- Exercise directions
The word "that" marks the lines to keep; find each one in the data and copy it.

- Dataset content
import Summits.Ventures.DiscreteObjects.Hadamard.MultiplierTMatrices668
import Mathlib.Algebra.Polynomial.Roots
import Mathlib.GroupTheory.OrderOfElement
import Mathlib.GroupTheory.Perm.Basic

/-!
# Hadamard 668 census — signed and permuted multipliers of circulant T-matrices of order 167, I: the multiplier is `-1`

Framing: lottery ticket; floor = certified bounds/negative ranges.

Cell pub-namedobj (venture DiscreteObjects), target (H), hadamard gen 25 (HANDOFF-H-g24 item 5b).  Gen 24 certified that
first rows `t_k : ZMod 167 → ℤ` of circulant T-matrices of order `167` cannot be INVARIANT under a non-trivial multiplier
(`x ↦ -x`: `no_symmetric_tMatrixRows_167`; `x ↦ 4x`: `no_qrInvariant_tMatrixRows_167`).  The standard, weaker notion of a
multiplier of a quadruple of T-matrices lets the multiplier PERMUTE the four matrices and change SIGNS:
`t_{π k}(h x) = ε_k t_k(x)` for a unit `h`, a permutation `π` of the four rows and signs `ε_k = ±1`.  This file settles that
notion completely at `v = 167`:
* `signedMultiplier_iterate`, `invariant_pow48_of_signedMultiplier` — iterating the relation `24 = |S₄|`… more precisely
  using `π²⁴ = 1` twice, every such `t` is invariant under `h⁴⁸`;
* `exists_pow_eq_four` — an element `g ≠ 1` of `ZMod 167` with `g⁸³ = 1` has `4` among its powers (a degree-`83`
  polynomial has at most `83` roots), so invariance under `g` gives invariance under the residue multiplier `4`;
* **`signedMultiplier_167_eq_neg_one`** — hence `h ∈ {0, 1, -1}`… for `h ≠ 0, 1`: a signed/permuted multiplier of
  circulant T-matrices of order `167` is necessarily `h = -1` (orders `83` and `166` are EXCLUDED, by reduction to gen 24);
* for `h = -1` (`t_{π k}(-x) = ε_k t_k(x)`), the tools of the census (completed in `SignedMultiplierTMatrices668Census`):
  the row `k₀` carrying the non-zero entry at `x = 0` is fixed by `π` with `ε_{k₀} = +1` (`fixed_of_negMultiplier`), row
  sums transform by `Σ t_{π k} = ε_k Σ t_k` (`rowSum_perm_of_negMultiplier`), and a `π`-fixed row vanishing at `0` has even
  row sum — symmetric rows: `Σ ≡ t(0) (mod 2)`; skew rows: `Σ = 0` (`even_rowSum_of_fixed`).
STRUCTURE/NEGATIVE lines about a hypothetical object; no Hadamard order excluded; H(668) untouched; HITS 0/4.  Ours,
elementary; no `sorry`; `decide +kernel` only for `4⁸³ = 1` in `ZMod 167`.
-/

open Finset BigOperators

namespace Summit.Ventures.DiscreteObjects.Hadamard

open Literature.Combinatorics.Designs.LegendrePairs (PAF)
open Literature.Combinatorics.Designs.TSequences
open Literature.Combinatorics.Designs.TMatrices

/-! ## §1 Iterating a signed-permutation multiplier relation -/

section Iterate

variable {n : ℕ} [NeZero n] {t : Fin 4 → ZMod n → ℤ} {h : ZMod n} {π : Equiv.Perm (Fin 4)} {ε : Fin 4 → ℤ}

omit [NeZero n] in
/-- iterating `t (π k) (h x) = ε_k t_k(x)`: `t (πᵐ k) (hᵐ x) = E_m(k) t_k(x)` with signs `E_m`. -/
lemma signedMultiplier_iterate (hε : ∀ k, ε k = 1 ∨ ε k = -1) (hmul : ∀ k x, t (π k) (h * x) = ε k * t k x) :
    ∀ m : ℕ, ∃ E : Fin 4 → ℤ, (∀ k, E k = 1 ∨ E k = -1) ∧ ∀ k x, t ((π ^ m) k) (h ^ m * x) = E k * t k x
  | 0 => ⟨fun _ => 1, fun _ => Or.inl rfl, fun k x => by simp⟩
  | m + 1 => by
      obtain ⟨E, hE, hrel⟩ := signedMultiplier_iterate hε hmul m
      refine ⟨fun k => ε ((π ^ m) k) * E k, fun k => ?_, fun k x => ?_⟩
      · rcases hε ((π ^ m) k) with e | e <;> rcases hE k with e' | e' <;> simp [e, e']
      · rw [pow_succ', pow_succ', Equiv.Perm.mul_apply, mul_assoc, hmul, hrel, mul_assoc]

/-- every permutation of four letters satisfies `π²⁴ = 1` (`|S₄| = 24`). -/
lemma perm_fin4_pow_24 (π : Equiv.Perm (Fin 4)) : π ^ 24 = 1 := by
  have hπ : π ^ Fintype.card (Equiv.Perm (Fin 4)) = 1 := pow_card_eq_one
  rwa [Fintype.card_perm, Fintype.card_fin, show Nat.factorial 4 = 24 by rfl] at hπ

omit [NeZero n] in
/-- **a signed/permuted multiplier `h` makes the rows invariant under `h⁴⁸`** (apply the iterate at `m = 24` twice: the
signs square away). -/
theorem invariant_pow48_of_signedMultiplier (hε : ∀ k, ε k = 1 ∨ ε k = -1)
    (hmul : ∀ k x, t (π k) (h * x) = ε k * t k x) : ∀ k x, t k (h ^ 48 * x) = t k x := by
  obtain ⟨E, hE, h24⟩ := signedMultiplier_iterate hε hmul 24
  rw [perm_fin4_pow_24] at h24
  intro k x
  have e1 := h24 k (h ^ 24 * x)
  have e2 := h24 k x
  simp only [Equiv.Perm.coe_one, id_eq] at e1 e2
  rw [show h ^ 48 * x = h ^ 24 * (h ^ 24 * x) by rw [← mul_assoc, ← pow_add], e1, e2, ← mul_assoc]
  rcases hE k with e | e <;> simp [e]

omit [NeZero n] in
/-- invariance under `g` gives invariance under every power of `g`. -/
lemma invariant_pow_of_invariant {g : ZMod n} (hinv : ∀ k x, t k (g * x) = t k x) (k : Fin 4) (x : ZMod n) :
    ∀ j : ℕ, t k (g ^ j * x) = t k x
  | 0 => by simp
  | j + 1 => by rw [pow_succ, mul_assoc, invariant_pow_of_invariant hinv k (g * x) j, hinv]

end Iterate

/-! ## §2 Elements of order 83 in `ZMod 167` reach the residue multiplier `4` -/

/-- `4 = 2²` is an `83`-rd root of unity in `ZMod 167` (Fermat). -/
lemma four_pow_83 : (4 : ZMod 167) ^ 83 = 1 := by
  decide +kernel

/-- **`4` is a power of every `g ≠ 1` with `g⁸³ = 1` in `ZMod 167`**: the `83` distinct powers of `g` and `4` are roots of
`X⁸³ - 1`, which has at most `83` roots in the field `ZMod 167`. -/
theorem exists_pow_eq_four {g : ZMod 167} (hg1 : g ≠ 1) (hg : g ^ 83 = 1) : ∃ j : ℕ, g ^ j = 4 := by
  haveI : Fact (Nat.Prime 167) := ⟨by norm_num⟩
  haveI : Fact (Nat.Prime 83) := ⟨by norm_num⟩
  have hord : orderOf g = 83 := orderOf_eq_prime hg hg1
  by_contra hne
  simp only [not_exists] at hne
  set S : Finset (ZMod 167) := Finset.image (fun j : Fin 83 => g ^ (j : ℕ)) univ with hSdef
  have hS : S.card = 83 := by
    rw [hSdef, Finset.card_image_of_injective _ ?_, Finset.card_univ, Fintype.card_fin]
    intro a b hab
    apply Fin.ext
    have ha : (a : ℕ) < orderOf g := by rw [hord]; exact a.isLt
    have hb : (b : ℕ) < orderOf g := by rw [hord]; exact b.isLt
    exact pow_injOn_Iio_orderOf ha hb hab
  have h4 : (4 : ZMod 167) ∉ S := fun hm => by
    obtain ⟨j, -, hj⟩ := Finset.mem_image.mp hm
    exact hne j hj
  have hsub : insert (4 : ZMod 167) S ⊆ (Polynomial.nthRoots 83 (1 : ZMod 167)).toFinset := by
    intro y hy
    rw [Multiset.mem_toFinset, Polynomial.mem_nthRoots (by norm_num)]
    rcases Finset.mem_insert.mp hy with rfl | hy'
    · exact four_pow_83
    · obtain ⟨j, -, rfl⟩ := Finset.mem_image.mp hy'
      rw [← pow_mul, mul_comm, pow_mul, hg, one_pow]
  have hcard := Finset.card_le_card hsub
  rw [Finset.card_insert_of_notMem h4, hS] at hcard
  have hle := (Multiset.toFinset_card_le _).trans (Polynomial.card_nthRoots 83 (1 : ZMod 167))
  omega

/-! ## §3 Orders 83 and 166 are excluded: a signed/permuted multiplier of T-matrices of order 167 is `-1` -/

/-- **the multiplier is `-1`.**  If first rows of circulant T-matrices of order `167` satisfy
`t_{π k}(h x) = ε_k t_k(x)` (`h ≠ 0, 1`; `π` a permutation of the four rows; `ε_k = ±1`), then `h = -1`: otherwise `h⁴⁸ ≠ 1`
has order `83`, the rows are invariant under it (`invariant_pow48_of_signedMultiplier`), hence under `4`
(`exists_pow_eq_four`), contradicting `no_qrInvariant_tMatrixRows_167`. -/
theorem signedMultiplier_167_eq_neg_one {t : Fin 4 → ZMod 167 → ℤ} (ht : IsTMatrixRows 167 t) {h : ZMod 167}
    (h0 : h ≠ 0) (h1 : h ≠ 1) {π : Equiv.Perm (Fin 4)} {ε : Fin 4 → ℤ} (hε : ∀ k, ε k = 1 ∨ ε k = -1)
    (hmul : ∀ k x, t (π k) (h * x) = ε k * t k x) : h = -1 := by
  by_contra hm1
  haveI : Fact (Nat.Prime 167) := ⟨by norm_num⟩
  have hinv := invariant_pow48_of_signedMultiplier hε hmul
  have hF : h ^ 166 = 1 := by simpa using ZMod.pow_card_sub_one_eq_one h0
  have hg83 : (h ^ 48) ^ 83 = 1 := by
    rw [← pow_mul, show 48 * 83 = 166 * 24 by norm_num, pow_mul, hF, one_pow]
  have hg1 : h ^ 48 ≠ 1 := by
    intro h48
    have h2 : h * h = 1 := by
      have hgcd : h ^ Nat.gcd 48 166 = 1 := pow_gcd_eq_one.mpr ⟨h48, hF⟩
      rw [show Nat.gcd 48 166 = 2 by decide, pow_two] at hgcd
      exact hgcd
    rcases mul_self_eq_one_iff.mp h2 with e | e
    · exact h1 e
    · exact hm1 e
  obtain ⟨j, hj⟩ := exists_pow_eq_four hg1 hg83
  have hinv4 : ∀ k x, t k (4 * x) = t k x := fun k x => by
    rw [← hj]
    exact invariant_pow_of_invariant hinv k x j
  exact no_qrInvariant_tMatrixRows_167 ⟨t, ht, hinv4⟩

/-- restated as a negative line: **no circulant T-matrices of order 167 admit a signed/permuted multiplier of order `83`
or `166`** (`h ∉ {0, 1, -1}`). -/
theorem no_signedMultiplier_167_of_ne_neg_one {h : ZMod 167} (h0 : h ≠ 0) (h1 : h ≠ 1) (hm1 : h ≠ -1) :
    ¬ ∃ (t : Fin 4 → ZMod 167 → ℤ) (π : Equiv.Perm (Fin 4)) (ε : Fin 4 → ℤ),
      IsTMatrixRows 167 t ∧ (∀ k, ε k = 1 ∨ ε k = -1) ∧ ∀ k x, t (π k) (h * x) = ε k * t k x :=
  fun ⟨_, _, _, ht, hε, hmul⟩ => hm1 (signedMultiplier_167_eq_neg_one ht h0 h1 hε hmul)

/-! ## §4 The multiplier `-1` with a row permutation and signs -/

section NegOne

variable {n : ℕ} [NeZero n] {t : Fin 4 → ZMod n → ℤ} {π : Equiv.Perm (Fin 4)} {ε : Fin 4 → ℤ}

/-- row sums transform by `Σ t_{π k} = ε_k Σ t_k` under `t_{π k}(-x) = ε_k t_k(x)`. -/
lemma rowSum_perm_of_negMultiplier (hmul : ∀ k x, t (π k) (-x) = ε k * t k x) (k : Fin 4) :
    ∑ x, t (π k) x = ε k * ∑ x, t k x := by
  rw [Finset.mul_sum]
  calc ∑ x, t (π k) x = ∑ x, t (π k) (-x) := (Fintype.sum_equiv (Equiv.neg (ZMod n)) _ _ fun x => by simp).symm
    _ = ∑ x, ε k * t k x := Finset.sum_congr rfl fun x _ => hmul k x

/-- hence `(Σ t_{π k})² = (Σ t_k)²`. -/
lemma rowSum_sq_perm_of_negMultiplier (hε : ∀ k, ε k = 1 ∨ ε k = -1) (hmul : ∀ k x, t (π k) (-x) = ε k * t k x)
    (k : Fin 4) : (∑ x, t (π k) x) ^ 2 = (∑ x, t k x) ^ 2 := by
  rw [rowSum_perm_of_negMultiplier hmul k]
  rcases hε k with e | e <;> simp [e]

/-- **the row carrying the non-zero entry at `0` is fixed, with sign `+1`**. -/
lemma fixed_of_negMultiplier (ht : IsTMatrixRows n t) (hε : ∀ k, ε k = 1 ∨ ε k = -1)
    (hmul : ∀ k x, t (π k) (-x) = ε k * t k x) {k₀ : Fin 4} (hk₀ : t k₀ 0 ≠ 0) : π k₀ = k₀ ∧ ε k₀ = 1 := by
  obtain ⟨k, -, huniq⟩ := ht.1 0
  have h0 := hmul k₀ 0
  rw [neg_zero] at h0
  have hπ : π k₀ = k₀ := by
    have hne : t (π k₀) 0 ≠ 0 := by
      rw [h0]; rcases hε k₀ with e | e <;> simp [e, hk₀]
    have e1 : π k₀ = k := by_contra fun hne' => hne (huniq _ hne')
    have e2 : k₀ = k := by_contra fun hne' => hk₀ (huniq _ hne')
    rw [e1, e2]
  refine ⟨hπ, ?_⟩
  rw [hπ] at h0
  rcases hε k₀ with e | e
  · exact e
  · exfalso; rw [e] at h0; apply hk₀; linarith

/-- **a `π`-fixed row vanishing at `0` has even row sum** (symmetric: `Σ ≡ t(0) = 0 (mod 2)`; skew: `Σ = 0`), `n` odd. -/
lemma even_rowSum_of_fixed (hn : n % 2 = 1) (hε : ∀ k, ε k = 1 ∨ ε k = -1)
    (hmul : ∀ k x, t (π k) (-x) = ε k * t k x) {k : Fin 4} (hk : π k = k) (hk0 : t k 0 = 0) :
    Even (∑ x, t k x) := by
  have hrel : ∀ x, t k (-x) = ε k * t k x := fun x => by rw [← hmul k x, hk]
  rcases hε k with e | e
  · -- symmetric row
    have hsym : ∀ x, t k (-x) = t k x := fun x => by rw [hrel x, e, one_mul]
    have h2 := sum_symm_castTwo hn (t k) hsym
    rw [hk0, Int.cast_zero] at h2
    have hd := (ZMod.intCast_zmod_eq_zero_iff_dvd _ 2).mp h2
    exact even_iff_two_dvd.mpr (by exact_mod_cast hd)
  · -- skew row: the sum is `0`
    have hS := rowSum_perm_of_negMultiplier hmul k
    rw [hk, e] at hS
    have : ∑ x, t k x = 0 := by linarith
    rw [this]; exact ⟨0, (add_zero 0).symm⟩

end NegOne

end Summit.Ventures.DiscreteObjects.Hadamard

...

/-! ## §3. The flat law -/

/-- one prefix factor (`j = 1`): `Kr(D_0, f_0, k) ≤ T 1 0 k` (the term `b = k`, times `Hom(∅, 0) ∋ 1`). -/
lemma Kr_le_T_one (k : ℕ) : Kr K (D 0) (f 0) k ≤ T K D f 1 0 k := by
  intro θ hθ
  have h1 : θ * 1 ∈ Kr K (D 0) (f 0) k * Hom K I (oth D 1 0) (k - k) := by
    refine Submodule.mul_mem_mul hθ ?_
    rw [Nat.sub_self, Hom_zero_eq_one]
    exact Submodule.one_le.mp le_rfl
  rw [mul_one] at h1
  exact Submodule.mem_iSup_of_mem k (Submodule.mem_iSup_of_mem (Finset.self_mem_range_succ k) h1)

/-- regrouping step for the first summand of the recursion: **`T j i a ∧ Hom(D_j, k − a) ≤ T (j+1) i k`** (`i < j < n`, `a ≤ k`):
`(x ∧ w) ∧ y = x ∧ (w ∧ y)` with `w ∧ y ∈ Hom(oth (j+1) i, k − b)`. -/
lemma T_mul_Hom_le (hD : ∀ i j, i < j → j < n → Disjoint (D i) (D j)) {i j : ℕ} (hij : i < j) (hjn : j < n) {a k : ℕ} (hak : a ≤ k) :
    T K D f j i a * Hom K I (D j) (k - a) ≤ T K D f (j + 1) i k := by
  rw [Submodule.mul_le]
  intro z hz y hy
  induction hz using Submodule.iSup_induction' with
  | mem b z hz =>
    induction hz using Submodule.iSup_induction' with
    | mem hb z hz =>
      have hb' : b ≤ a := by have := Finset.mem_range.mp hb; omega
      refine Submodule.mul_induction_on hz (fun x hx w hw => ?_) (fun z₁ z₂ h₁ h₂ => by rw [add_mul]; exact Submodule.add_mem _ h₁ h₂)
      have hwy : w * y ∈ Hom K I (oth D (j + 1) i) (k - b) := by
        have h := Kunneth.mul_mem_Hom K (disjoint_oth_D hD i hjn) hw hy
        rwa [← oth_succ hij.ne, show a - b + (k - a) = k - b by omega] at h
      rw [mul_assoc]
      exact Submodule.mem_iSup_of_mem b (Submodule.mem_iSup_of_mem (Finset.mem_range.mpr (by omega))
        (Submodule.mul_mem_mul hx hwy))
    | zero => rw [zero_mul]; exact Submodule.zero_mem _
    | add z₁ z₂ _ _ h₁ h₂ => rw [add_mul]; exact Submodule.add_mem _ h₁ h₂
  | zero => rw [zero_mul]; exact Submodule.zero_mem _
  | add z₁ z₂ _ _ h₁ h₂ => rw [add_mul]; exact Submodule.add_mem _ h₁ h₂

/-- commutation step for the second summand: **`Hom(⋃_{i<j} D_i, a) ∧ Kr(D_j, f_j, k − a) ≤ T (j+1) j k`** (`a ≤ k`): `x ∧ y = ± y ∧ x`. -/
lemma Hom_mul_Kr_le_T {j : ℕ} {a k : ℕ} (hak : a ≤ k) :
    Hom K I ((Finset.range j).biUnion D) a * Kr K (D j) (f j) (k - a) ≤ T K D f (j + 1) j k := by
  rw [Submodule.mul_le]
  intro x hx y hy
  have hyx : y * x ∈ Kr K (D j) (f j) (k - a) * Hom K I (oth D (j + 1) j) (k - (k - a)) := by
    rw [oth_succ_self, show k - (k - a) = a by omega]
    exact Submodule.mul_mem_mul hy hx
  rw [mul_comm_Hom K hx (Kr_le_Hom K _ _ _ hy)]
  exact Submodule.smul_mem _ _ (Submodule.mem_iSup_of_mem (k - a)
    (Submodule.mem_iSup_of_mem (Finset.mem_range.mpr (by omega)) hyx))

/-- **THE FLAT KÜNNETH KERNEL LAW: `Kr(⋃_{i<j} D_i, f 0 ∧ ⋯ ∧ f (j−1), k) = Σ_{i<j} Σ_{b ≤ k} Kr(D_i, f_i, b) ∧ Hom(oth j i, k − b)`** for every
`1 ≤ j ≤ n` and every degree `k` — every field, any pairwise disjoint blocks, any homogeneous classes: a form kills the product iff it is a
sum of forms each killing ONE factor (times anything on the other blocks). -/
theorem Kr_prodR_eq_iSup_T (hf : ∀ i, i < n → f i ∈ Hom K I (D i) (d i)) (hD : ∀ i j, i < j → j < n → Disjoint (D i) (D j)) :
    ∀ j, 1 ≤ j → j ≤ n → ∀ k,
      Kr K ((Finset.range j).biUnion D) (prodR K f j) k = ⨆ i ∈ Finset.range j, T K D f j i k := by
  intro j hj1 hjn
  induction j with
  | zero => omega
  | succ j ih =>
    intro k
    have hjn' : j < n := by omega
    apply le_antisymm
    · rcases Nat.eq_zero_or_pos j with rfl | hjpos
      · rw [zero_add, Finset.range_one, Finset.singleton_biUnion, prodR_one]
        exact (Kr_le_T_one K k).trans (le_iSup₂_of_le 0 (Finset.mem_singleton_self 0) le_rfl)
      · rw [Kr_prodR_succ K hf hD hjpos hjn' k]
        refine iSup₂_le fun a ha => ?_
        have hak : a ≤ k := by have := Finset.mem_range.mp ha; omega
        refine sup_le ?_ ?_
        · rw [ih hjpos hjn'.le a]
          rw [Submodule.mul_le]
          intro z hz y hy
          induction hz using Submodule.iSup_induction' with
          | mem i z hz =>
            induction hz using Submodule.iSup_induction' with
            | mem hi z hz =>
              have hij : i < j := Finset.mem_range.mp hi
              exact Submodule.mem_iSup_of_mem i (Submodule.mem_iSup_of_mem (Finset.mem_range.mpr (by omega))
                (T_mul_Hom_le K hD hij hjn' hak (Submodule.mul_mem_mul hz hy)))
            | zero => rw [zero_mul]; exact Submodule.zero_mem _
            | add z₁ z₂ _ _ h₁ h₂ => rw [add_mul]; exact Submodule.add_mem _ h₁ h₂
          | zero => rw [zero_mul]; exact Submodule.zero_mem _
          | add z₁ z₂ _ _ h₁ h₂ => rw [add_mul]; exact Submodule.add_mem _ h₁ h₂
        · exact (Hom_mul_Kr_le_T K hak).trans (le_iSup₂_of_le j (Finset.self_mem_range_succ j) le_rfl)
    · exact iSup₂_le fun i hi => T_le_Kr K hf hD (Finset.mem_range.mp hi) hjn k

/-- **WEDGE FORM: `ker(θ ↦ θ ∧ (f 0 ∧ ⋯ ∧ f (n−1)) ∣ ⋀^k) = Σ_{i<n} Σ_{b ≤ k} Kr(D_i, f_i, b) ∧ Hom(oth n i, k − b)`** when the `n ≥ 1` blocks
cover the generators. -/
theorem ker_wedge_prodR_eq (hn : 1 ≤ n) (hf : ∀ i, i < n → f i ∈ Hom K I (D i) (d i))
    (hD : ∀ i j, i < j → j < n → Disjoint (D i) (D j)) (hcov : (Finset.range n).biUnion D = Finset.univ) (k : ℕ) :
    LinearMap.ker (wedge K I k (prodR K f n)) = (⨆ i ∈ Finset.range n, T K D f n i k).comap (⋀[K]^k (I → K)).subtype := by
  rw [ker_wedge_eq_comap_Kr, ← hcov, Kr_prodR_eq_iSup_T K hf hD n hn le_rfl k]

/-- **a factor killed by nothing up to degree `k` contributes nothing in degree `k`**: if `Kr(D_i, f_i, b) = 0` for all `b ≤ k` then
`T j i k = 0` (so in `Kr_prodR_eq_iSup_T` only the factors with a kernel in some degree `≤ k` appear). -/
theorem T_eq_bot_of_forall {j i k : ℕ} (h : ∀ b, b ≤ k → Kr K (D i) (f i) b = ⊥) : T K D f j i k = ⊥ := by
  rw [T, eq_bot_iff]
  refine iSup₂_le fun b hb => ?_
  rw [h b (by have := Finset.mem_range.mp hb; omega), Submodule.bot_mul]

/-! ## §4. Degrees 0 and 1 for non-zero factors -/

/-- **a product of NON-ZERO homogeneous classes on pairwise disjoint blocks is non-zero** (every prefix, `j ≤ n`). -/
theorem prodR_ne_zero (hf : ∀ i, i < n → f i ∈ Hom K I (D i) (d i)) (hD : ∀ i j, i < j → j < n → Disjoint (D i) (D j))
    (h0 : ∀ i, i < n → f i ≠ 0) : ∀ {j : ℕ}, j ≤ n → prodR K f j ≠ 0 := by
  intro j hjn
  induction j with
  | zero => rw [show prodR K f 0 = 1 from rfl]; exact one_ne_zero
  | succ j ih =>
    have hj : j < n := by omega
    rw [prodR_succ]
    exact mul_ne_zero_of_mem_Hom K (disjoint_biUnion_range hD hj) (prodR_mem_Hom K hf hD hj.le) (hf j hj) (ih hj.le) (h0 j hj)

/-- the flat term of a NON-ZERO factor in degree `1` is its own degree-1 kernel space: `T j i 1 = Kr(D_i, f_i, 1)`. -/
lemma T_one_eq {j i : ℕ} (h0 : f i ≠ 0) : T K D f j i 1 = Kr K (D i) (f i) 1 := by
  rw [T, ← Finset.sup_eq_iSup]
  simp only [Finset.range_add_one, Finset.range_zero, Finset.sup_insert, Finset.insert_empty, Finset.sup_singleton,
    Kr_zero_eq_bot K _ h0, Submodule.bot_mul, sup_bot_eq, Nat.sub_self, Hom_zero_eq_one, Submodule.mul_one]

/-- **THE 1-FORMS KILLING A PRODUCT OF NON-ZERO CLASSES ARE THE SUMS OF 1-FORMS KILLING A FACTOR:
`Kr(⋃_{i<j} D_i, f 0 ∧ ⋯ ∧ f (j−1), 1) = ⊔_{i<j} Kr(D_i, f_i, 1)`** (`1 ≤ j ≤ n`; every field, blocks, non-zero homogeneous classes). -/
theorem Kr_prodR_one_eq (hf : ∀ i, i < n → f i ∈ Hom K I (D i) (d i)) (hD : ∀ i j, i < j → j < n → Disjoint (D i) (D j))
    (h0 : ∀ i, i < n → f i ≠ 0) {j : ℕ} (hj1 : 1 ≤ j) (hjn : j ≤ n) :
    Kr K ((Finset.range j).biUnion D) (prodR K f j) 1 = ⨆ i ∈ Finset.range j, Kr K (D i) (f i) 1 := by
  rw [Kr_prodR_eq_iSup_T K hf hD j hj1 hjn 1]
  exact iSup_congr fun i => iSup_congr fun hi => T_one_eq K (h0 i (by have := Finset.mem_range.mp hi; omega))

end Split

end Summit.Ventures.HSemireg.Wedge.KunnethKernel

- The completed task
Cell pub-namedobj (venture DiscreteObjects), target (H), hadamard gen 25 (HANDOFF-H-g24 item 5b).  Gen 24 certified that
`t_{π k}(h x) = ε_k t_k(x)` for a unit `h`, a permutation `π` of the four rows and signs `ε_k = ±1`.  This file settles that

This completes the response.